## Task prompt:
The output should be all lines of the entries below in which the word "himp₂" occurs.

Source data
★ ★ ★ ★ ★ ★ ★

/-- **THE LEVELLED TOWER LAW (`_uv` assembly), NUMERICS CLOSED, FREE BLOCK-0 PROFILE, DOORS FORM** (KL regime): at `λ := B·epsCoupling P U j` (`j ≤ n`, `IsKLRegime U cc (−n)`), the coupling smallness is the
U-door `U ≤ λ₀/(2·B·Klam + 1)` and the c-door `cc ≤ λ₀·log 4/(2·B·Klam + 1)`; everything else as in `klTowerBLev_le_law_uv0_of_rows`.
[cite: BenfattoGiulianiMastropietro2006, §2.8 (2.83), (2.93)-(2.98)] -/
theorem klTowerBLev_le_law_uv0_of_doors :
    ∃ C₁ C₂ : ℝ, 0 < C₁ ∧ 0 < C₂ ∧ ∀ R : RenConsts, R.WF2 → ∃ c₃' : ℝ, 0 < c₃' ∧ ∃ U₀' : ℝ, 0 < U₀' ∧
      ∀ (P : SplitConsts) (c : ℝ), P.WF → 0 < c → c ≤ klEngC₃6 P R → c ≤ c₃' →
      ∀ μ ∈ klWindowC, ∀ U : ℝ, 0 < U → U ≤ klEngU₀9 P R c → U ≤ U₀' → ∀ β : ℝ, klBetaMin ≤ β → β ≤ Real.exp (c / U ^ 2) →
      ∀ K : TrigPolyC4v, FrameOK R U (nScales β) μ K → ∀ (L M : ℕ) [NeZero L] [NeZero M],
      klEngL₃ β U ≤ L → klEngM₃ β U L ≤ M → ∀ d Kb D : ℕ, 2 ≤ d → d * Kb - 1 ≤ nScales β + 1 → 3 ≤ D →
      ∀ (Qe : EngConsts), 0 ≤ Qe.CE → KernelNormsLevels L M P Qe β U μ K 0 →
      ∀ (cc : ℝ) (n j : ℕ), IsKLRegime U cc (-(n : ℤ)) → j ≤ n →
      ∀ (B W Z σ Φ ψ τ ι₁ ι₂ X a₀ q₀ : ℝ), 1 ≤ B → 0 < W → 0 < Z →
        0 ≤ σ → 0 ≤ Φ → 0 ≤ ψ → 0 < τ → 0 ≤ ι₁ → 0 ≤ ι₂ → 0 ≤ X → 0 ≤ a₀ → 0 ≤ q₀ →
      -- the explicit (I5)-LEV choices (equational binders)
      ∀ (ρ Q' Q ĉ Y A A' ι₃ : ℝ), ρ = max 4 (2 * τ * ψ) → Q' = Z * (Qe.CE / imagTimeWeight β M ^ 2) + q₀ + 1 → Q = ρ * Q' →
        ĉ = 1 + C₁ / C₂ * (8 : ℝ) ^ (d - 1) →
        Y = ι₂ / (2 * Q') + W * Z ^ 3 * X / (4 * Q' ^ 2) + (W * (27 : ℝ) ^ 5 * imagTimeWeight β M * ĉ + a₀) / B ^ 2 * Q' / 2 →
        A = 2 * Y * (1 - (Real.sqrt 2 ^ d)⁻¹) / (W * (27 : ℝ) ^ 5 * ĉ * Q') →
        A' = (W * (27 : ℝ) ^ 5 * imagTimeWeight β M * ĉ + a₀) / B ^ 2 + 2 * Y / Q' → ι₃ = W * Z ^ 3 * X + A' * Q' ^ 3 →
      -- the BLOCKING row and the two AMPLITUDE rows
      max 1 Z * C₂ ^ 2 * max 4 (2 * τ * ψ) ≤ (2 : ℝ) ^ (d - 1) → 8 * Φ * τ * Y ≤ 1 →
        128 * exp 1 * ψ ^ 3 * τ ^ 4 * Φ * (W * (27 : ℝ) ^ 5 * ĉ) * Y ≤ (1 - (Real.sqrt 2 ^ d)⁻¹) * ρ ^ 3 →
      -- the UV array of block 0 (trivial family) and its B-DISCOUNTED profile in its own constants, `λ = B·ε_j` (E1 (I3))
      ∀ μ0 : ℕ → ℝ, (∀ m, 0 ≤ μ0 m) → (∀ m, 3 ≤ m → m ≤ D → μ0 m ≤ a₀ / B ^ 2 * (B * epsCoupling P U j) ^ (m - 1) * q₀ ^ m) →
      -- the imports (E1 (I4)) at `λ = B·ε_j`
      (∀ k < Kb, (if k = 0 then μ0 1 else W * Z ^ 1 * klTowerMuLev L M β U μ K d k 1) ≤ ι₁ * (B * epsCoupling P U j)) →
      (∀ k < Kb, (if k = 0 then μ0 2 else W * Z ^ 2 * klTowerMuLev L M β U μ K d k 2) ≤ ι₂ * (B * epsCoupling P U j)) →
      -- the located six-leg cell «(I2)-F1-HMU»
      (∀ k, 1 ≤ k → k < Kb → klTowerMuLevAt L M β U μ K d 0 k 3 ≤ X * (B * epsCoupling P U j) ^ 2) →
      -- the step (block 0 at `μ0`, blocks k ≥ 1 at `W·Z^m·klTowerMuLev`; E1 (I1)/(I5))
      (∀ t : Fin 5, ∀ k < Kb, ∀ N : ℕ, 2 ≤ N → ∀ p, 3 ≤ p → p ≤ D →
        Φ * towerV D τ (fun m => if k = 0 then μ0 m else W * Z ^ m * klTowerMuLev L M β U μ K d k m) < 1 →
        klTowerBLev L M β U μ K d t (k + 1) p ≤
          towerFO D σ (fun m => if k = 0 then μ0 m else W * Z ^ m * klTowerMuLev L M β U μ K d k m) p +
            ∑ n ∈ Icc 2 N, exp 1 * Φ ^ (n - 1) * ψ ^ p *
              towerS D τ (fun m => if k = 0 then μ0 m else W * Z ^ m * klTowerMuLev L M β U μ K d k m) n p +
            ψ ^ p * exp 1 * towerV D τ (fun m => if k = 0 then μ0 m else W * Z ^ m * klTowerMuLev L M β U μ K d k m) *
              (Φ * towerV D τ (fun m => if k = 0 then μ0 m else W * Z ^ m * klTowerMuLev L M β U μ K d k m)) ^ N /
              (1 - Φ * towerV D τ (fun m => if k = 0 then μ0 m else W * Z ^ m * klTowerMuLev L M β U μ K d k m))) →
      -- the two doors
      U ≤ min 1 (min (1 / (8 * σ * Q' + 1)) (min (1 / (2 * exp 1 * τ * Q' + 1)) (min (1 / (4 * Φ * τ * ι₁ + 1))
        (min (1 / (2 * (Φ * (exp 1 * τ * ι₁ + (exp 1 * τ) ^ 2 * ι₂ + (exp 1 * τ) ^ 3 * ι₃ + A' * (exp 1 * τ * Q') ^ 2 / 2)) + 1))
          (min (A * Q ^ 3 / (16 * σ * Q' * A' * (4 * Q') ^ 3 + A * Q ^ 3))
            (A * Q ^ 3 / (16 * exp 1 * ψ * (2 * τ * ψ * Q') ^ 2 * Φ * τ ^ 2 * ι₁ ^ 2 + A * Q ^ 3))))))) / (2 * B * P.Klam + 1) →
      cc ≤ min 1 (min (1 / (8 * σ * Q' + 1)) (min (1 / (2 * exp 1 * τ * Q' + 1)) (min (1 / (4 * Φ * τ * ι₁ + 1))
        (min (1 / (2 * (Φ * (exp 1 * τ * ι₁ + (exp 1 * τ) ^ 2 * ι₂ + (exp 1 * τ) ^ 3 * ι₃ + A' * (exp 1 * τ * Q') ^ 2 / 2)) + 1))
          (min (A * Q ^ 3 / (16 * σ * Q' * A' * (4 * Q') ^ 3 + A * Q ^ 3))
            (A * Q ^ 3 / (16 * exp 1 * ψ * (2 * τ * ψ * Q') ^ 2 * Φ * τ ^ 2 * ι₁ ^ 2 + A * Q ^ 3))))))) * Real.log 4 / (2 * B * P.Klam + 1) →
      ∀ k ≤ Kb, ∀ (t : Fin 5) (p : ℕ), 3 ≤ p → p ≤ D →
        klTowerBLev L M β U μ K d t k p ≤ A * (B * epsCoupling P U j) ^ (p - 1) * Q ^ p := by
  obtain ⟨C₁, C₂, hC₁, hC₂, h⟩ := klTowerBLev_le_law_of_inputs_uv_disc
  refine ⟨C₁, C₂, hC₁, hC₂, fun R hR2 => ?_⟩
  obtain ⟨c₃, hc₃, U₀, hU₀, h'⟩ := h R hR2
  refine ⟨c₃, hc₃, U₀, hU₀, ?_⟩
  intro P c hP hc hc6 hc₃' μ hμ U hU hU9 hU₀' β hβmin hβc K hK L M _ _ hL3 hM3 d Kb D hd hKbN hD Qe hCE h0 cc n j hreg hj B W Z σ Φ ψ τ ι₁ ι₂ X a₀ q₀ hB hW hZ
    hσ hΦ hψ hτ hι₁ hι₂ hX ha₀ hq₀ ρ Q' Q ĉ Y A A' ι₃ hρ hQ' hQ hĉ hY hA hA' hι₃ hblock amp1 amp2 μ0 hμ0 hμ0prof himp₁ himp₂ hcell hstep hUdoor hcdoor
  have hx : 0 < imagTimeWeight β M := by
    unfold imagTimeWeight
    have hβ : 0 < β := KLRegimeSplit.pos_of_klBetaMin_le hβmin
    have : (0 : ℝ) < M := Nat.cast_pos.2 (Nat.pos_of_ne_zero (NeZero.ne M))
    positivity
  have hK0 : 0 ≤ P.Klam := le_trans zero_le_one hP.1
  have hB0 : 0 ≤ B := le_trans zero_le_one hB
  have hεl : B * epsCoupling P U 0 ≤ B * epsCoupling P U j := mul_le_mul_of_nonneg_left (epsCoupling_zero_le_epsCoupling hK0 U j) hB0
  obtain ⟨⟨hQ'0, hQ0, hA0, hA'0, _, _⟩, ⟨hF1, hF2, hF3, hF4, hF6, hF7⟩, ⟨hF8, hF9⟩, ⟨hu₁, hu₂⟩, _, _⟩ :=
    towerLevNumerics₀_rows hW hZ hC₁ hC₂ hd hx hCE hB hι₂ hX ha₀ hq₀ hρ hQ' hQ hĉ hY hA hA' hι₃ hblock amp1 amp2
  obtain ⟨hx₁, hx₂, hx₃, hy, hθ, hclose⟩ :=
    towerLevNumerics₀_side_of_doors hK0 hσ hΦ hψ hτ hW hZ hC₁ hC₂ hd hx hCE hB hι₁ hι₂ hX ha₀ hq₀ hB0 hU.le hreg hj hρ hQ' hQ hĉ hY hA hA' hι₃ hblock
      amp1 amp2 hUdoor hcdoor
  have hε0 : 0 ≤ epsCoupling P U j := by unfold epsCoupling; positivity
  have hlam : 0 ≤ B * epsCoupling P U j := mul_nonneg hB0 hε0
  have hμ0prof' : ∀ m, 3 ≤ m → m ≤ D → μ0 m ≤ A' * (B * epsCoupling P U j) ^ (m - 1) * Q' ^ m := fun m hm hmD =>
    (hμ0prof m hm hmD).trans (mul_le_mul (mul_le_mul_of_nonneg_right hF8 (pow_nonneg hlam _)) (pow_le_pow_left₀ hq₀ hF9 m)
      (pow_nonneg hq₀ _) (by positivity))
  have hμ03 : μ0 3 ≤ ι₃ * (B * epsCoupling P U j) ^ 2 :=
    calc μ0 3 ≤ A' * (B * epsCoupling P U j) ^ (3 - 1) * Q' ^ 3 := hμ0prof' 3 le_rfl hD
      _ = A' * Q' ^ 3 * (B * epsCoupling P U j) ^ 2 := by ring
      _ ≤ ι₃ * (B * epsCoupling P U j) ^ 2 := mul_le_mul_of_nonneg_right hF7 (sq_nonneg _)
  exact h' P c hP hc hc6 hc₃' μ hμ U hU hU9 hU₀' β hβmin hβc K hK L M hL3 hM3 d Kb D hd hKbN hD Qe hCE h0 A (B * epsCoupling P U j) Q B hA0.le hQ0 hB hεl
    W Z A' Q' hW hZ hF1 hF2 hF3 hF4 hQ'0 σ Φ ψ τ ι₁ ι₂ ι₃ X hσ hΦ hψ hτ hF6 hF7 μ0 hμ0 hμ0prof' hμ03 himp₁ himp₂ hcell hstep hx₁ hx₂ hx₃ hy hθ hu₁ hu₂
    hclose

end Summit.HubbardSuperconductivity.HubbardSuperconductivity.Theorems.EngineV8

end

★ ★ ★ ★ ★ ★ ★

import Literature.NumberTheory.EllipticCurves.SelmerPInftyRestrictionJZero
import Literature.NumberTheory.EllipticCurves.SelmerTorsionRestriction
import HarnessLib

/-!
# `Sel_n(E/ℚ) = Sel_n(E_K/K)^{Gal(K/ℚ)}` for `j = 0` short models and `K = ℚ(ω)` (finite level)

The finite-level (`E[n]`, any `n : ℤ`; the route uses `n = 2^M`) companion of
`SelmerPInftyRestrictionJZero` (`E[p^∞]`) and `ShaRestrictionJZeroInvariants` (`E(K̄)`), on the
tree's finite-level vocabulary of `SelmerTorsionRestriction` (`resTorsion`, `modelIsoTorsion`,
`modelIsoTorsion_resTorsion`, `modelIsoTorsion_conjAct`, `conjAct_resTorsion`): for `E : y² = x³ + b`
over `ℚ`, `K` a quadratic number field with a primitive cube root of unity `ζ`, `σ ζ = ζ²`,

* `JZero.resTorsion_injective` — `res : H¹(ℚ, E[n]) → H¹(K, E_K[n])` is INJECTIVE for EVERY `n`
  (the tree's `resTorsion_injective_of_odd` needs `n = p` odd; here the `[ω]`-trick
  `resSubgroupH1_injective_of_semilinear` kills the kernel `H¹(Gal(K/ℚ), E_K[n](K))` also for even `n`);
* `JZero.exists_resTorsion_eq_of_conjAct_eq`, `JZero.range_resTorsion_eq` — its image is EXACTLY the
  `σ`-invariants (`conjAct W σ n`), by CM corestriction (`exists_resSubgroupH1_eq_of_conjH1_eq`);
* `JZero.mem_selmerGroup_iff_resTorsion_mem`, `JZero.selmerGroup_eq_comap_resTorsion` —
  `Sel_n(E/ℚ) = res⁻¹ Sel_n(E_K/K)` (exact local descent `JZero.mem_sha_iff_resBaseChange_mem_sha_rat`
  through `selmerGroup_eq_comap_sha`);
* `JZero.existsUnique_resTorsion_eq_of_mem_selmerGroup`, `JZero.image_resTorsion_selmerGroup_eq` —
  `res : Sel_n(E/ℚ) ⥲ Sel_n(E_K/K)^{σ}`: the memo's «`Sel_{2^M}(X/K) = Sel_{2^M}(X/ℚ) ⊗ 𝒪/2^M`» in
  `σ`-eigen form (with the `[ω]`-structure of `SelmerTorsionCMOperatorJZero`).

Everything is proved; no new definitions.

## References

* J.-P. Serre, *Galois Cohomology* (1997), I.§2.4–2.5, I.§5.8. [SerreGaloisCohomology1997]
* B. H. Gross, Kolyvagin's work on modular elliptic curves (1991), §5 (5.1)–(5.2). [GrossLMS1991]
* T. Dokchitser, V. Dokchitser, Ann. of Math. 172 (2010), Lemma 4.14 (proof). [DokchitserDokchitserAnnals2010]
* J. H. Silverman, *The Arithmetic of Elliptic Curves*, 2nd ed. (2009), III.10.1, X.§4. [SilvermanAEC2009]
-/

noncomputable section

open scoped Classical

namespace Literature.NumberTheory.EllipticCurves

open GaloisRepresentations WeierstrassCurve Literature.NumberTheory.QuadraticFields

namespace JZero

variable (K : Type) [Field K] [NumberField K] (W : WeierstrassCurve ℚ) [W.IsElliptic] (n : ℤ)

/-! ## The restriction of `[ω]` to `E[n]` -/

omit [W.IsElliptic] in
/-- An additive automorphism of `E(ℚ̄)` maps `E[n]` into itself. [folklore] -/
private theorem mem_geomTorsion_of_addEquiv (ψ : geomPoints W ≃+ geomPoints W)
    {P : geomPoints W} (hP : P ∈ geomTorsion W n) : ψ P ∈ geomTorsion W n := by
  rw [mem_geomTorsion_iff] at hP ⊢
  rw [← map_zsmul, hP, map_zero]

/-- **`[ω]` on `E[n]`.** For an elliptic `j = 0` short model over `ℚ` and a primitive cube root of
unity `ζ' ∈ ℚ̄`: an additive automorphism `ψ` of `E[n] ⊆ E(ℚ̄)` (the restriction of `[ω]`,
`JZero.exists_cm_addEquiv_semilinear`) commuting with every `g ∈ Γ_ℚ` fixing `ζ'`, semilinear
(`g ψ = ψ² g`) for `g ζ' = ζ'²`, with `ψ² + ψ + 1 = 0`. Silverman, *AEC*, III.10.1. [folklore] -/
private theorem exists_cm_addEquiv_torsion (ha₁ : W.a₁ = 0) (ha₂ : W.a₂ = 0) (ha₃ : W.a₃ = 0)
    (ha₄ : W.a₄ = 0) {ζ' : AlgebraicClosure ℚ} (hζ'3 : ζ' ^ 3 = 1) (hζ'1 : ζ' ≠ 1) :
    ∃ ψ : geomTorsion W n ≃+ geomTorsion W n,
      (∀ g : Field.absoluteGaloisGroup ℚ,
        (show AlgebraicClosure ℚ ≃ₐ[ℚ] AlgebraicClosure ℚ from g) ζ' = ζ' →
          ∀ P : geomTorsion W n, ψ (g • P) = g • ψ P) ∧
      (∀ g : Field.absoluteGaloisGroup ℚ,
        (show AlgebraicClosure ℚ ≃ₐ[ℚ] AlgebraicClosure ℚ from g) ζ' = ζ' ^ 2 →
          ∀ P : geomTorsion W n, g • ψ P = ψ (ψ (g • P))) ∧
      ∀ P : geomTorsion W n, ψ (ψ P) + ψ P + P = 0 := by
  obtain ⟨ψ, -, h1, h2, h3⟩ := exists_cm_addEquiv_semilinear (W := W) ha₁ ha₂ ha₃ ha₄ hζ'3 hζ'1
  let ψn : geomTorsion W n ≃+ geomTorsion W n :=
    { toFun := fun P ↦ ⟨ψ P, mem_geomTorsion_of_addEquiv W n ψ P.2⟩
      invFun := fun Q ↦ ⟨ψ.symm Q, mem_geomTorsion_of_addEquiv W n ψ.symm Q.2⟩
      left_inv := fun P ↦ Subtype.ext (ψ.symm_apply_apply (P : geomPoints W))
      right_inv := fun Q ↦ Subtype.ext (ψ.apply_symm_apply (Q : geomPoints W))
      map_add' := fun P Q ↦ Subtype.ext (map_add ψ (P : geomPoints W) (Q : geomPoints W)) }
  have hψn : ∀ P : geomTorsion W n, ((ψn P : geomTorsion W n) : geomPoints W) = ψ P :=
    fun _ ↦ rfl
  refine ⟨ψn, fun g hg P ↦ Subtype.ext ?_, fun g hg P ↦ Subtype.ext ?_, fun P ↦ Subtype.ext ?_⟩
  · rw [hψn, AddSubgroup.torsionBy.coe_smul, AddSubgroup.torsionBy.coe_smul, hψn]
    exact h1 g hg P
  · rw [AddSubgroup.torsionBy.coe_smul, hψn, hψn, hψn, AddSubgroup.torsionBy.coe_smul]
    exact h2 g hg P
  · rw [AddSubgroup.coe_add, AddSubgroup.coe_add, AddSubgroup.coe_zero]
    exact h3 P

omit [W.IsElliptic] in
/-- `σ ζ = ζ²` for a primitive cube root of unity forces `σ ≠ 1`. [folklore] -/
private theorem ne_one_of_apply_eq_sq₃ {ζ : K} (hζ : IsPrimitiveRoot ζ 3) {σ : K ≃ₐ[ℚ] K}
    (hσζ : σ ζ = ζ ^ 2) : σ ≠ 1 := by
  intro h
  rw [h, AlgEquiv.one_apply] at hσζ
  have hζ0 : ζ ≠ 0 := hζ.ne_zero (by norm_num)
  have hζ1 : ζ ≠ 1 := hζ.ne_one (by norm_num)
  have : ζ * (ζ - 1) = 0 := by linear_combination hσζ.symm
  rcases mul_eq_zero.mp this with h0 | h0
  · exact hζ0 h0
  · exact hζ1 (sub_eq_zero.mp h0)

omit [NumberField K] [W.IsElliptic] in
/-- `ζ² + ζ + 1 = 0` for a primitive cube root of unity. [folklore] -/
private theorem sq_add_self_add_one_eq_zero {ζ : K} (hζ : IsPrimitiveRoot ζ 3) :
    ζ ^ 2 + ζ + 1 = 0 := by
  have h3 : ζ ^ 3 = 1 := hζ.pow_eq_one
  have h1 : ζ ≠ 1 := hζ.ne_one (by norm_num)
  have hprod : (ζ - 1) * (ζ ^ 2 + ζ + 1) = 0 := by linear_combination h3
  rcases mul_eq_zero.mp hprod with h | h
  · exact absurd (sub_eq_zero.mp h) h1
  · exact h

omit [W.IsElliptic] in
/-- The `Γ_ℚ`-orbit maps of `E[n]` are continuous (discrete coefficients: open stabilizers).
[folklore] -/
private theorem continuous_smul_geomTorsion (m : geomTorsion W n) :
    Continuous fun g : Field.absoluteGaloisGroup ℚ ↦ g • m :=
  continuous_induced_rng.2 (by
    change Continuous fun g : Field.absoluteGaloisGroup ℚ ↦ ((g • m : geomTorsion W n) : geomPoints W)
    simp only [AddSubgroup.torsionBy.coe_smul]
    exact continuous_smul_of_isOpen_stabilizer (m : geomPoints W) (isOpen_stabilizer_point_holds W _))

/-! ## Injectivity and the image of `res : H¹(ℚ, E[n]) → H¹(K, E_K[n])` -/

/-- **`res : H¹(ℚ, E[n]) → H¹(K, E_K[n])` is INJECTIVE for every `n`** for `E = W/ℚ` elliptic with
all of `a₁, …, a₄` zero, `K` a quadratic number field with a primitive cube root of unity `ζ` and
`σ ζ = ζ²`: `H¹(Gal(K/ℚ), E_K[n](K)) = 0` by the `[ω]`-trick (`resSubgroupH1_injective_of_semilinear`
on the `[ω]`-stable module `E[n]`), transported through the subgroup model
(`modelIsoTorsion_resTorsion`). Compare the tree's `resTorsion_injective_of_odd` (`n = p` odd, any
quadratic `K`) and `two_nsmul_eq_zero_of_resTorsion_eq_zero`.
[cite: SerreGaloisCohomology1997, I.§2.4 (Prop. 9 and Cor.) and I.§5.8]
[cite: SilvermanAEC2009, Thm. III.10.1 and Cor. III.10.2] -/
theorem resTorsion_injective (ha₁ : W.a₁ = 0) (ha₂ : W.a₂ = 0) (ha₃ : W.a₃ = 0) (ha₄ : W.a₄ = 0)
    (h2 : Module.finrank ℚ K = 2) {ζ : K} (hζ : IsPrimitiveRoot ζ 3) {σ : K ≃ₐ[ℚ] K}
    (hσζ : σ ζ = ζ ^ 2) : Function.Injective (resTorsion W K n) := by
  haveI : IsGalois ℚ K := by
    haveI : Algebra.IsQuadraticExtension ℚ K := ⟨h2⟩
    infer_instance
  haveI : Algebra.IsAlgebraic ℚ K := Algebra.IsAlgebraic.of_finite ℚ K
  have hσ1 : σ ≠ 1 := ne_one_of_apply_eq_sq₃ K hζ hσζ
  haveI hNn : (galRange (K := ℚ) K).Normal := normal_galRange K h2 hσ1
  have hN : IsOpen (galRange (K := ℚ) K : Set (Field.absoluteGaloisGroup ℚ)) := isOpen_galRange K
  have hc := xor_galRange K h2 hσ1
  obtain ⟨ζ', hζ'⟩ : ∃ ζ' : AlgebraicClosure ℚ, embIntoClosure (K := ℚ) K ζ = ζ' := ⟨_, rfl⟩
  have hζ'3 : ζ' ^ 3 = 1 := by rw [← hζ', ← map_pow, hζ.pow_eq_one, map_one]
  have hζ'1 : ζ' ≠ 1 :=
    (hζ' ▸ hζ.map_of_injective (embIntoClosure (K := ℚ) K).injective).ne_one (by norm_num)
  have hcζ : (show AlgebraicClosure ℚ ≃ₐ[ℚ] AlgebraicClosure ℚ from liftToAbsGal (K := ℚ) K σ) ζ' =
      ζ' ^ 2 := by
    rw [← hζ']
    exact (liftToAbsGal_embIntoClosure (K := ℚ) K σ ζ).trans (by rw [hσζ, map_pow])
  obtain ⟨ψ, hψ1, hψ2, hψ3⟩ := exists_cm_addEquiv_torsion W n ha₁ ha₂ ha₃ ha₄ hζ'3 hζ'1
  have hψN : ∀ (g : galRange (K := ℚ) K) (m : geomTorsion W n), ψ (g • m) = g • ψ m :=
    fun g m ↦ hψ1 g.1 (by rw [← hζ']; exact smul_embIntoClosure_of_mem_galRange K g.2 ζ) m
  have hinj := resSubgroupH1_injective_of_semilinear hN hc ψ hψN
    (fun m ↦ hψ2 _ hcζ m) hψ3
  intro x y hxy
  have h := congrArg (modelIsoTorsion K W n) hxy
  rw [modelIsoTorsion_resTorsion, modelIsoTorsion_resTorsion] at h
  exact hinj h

★ ★ ★ ★ ★ ★ ★

## Your solution:
    hσ hΦ hψ hτ hι₁ hι₂ hX ha₀ hq₀ ρ Q' Q ĉ Y A A' ι₃ hρ hQ' hQ hĉ hY hA hA' hι₃ hblock amp1 amp2 μ0 hμ0 hμ0prof himp₁ himp₂ hcell hstep hUdoor hcdoor
    W Z A' Q' hW hZ hF1 hF2 hF3 hF4 hQ'0 σ Φ ψ τ ι₁ ι₂ ι₃ X hσ hΦ hψ hτ hF6 hF7 μ0 hμ0 hμ0prof' hμ03 himp₁ himp₂ hcell hstep hx₁ hx₂ hx₃ hy hθ hu₁ hu₂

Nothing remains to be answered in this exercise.